Courts have been citing foreign authority since the nation's founding (2)--though citations are rare, and effect on the outcome rarer still. (3) The portion of opinions that cite foreign decisions has been stable for a long time; any suggestion that the practice has skyrocketed recently is unfounded. (4)

Objections to this practice date from its inception more than two centuries ago; statutes enacted during the founding era in some states forbade such citations because citizens of a new nation wanted to sever ties to the colonial power. (5) Contemporary reliance on foreign law, by contrast, does not suggest that judges are paying obeisance to King George III. The problem is that Justices have taken a kingly role for themselves.

In Atkins v. Virginia, (6) which posed the question whether the Eighth Amendment permits capital punishment of retarded murderers, the majority opinion related that "the world community" (the Court's phrase, not mine) has "overwhelmingly disapproved" of such executions. (7) It did not explain why a poll of United Nations members today has any bearing on the meaning of a constitutional text that James Madison drafted in 1791 or the power of each state to stake out its own position on the subject. The performance was repeated, with nearly identical language (and omissions), in Roper v. Simmons, (8) which concerned capital punishment of youthful murderers. And in Lawrence v. Texas, (9) which dealt with a challenge to the prohibition of consensual homosexual conduct, the Court cited decisions of the European Court of Human Rights and the report of a British parliamentary committee, among other sources. (10)

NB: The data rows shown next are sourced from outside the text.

/-- **A definite `ℍ[ℚ,a,b]` (`a, b < 0`) has no `ℚ`-algebra map to `M₂(ℝ)`**: the real extension `ψ : ℍ[ℝ,a,b] → M₂(ℝ)` of such a map is injective (the source is a division
algebra: `x x̄ = x₀² − a x₁² − b x₂² + ab x₃² > 0` for `x ≠ 0`) between real spaces of dimension `4`, hence surjective, so the rank-one matrix `E₁₁` would be a unit.
[cite: VignerasLNM800, Ch. I §1 and Ch. III §3 (ramification at the real place)] [cite: ShimuraIATAF1971, §9.2 p. 246] -/
theorem false_of_algHom_real_of_neg {a b : ℤ} (ha : a < 0) (hb : b < 0) (g : ℍ[ℚ,(a : ℚ),(b : ℚ)] →ₐ[ℚ] Matrix (Fin 2) (Fin 2) ℝ) : False := by
  obtain ⟨ψ, -⟩ := exists_algHom_extension_real' g
  -- every non-zero element of `ℍ[ℝ,a,b]` is a unit
  have hunit : ∀ x : ℍ[ℝ,(a : ℝ),(b : ℝ)], x ≠ 0 → IsUnit x := by
    intro x hx
    have ha' : (a : ℝ) < 0 := by exact_mod_cast ha
    have hb' : (b : ℝ) < 0 := by exact_mod_cast hb
    set N : ℝ := (x * star x).re with hN
    have hNval : N = x.re ^ 2 - (a : ℝ) * x.imI ^ 2 - (b : ℝ) * x.imJ ^ 2 + (a : ℝ) * (b : ℝ) * x.imK ^ 2 := by
      rw [hN]; simp; ring
    have hNpos : 0 < N := by
      rw [hNval]
      have h1 : 0 ≤ x.re ^ 2 := sq_nonneg _
      have h2 : 0 ≤ -(a : ℝ) * x.imI ^ 2 := mul_nonneg (by linarith) (sq_nonneg _)
      have h3 : 0 ≤ -(b : ℝ) * x.imJ ^ 2 := mul_nonneg (by linarith) (sq_nonneg _)
      have h4 : 0 ≤ (a : ℝ) * (b : ℝ) * x.imK ^ 2 := mul_nonneg (by nlinarith) (sq_nonneg _)
      -- not all coordinates vanish
      by_contra hle
      push Not at hle
      have e1 : x.re ^ 2 = 0 := by nlinarith
      have e2 : -(a : ℝ) * x.imI ^ 2 = 0 := by nlinarith
      have e3 : -(b : ℝ) * x.imJ ^ 2 = 0 := by nlinarith
      have e4 : (a : ℝ) * (b : ℝ) * x.imK ^ 2 = 0 := by nlinarith
      have f1 : x.re = 0 := by simpa using e1
      have f2 : x.imI = 0 := by
        rcases mul_eq_zero.mp e2 with h | h
        · exact absurd h (by linarith)
        · simpa using h
      have f3 : x.imJ = 0 := by
        rcases mul_eq_zero.mp e3 with h | h
        · exact absurd h (by linarith)
        · simpa using h
      have f4 : x.imK = 0 := by
        rcases mul_eq_zero.mp e4 with h | h
        · exact absurd h (by nlinarith)
        · simpa using h
      exact hx (QuaternionAlgebra.ext f1 f2 f3 f4)
    have hmul : x * star x = ((N : ℝ) : ℍ[ℝ,(a : ℝ),(b : ℝ)]) := by
      rw [hN]; exact QuaternionAlgebra.mul_star_eq_coe x
    have hmul' : star x * x = ((N : ℝ) : ℍ[ℝ,(a : ℝ),(b : ℝ)]) := by
      rw [star_comm_self' x, hmul]
    refine isUnit_iff_exists.mpr ⟨N⁻¹ • star x, ?_, ?_⟩
    · rw [mul_smul_comm, hmul, QuaternionAlgebra.smul_coe, inv_mul_cancel₀ hNpos.ne', QuaternionAlgebra.coe_one]
    · rw [smul_mul_assoc, hmul', QuaternionAlgebra.smul_coe, inv_mul_cancel₀ hNpos.ne', QuaternionAlgebra.coe_one]
  -- `ψ` is injective, hence surjective (both sides have real dimension `4`)
  have hinj : Function.Injective ψ := by
    refine (injective_iff_map_eq_zero ψ).mpr fun x hx => ?_
    by_contra hne
    have hu := (hunit x hne).map ψ
    rw [hx] at hu
    exact not_isUnit_zero hu
  have hdim : Module.finrank ℝ ℍ[ℝ,(a : ℝ),(b : ℝ)] = Module.finrank ℝ (Matrix (Fin 2) (Fin 2) ℝ) := by
    rw [QuaternionAlgebra.finrank_eq_four, Module.finrank_matrix]
    simp
  have hsurj : Function.Surjective ψ :=
    (LinearMap.injective_iff_surjective_of_finrank_eq_finrank hdim (f := ψ.toLinearMap)).mp hinj
  -- the rank-one matrix `E₁₁` is not a unit
  set E : Matrix (Fin 2) (Fin 2) ℝ := Matrix.of ![![1, 0], ![0, 0]] with hE
  obtain ⟨x, hx⟩ := hsurj E
  have hx0 : x ≠ 0 := by
    rintro rfl
    have h1 : E 0 0 = 0 := by rw [← hx, map_zero]; rfl
    rw [hE] at h1
    simp at h1
  have hEu : IsUnit E := hx ▸ (hunit x hx0).map ψ
  rw [Matrix.isUnit_iff_isUnit_det, Matrix.det_fin_two, hE] at hEu
  simp at hEu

I am inclined to think that these references are just window dressing. They play no more causal a role than did Kenneth Clark's famous research on dolls, which following its citation in Brown v. Board of Education (11) led to many conferences and articles about the use of social-science research in constitutional adjudication. Most citations are just filler, added by law clerks or by the Justices themselves when engaged in belt-and-suspenders reasoning. They do not imply that the cited sources have any legal effect. Ask yourself this: if some countries prosecute newspapers that publish caricatures of the Prophet Muhammad, or imprison historians who deny that the Holocaust occurred (as Austria has done), what is the chance that any Justice of the Supreme Court will cite these steps as precedent in any case under the First Amendment of our Constitution? There is no chance.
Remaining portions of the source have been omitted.